▼

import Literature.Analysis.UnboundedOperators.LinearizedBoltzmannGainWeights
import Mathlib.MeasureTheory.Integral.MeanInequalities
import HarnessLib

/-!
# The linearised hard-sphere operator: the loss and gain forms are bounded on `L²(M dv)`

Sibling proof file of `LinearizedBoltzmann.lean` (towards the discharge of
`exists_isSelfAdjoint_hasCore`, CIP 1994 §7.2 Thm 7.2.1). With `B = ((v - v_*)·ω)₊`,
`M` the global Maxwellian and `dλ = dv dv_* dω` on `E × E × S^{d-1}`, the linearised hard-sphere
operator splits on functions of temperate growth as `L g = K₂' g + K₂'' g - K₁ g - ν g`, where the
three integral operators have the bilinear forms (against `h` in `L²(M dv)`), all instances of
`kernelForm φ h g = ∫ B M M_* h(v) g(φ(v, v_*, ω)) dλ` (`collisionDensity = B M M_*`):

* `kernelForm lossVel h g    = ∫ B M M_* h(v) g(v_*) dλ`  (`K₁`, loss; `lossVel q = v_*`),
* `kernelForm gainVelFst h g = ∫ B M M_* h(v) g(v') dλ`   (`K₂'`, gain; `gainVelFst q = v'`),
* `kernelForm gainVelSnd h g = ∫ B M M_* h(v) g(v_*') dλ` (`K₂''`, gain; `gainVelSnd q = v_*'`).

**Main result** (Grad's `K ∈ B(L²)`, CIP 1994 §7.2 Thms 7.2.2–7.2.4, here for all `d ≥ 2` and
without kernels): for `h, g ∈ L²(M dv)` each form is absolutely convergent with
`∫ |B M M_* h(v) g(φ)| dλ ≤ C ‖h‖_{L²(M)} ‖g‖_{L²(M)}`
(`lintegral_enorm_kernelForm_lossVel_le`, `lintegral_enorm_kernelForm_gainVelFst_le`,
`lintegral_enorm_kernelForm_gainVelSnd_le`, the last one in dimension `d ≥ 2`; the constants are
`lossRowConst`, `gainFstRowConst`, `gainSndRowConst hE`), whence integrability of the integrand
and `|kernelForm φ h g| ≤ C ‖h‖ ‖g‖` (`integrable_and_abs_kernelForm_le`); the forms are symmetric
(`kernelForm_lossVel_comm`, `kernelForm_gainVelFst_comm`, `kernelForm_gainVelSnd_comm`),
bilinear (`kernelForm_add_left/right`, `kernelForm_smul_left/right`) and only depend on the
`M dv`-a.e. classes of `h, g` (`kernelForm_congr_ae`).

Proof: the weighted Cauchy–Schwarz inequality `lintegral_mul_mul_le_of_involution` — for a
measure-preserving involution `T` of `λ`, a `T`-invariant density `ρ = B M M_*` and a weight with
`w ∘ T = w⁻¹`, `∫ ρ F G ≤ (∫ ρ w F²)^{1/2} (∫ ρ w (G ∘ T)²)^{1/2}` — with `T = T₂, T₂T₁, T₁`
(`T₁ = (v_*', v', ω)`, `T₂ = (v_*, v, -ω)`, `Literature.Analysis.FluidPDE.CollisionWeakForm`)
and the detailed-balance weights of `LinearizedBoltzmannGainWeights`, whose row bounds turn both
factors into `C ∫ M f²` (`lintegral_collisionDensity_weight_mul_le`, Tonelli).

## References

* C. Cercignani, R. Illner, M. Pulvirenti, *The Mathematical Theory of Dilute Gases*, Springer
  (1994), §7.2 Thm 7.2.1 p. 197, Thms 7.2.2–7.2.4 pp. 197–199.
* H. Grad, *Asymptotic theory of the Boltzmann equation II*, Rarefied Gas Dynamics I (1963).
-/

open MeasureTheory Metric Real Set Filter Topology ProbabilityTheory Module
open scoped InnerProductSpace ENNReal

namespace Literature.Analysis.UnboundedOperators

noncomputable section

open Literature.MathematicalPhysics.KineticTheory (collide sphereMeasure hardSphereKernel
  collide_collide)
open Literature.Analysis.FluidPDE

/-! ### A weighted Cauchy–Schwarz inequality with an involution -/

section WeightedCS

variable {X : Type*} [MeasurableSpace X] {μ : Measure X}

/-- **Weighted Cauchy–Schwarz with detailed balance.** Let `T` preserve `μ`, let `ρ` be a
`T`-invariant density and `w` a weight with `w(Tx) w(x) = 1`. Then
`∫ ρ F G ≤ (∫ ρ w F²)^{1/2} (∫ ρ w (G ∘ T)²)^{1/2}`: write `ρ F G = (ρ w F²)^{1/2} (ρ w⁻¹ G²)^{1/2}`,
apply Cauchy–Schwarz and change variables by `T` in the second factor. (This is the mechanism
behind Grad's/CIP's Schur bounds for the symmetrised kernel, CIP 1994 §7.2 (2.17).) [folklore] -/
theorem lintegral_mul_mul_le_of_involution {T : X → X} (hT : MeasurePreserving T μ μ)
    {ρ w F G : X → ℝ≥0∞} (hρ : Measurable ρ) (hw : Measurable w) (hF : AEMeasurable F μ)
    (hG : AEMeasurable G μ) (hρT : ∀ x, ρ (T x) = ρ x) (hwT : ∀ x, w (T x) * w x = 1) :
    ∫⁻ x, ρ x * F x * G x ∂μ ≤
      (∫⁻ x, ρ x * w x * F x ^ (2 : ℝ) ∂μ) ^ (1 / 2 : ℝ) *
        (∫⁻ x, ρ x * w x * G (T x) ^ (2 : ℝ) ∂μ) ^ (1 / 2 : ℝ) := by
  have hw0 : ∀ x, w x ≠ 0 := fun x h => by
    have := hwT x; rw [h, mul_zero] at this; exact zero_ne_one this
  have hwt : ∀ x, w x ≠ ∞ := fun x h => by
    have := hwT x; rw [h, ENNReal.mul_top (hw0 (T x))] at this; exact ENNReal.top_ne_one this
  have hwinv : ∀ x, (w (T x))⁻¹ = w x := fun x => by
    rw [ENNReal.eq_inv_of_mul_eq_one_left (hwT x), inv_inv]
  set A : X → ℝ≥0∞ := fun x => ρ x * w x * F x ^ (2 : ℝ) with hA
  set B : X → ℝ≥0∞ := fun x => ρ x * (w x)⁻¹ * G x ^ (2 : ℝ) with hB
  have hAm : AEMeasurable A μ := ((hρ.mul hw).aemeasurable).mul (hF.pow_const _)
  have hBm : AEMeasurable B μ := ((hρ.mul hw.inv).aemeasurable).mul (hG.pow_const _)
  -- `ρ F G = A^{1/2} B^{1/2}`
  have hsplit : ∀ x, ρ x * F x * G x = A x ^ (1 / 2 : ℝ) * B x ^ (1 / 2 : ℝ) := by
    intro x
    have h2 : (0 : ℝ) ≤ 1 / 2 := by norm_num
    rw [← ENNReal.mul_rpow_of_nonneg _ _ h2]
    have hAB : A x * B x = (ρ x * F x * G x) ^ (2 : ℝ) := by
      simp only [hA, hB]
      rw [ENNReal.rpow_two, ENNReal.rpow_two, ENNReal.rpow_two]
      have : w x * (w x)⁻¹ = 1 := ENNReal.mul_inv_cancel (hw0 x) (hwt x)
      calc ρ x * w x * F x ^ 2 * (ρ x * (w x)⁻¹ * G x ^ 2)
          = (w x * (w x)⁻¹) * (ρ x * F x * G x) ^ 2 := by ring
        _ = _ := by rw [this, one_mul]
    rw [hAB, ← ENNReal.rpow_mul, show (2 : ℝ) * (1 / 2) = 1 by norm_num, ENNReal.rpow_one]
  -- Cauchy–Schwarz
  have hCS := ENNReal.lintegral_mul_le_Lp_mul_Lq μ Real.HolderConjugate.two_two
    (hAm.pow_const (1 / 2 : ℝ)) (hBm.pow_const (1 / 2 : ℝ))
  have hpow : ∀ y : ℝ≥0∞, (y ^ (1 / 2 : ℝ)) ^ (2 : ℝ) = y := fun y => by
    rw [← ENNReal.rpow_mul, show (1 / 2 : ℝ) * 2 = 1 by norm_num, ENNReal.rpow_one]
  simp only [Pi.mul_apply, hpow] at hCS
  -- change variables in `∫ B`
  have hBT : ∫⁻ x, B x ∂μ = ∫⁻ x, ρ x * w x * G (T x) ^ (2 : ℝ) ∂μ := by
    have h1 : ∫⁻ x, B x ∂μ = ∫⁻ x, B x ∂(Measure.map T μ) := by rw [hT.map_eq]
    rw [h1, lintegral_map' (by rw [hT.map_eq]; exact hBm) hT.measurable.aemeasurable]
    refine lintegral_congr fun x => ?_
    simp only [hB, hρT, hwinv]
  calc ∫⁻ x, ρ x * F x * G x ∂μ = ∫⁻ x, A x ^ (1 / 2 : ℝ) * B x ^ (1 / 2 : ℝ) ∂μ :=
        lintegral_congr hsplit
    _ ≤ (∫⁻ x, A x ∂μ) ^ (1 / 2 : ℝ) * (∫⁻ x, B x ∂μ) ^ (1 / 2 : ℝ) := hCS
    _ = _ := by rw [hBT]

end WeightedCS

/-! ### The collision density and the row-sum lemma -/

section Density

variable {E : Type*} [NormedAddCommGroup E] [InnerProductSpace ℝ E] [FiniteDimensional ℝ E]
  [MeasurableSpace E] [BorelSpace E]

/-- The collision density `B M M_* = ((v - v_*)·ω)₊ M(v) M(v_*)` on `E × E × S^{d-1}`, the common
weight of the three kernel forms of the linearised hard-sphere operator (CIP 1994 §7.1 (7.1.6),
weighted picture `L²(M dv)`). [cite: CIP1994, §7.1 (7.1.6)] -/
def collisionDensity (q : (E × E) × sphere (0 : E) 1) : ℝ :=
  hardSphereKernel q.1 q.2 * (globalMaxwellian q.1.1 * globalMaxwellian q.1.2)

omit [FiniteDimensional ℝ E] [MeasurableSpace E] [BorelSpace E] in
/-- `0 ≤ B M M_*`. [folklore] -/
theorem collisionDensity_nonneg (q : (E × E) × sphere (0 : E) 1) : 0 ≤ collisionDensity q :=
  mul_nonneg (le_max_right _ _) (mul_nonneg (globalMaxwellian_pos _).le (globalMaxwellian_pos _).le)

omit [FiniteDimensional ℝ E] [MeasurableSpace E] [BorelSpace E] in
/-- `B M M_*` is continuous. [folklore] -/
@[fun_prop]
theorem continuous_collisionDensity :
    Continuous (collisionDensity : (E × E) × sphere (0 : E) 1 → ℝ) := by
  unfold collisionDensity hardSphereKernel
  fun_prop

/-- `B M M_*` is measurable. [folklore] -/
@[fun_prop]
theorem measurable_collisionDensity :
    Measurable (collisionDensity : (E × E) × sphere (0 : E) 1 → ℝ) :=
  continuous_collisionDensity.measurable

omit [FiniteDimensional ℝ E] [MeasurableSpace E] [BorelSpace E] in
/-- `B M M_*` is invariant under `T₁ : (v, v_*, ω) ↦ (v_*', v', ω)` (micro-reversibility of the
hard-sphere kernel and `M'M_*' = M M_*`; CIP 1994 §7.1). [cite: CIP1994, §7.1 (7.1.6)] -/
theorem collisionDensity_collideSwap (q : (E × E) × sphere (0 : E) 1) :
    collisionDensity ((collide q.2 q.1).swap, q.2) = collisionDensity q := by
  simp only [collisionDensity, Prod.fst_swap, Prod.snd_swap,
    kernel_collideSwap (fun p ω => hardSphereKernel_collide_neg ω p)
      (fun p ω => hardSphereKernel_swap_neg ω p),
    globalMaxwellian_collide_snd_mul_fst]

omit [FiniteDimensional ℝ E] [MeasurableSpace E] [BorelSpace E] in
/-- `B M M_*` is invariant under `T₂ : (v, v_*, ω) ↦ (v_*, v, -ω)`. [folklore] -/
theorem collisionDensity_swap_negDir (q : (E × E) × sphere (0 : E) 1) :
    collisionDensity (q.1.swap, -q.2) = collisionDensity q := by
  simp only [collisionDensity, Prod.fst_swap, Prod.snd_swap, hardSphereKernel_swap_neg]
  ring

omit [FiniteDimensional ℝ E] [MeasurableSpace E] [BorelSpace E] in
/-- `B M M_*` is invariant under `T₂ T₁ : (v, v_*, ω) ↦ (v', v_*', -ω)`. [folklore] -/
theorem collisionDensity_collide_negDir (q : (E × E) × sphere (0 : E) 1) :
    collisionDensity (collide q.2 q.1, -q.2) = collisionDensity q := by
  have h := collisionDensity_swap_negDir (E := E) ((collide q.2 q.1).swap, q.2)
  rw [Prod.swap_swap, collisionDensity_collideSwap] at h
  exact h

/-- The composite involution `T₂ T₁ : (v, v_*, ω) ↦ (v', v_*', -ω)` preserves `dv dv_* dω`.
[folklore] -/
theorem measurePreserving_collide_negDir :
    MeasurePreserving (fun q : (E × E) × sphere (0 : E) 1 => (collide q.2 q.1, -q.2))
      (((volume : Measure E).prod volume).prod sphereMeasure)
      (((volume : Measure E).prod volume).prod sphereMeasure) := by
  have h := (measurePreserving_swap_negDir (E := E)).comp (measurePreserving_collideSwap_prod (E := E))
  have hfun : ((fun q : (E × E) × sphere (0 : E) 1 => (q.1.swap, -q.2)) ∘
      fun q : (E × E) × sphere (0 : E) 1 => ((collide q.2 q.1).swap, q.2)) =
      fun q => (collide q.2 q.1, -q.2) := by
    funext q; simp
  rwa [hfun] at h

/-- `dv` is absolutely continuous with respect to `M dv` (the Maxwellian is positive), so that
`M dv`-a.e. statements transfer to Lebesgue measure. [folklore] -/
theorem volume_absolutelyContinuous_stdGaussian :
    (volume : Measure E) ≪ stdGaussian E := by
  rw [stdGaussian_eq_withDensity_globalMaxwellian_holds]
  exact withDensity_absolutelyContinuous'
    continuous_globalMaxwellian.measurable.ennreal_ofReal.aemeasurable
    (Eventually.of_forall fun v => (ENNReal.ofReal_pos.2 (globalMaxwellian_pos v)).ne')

▲

| Your instructions |
Look through the entries above and report the number of lines that contain "LinearizedBoltzmannGainWeights". Write only the number.

| Answer space |
2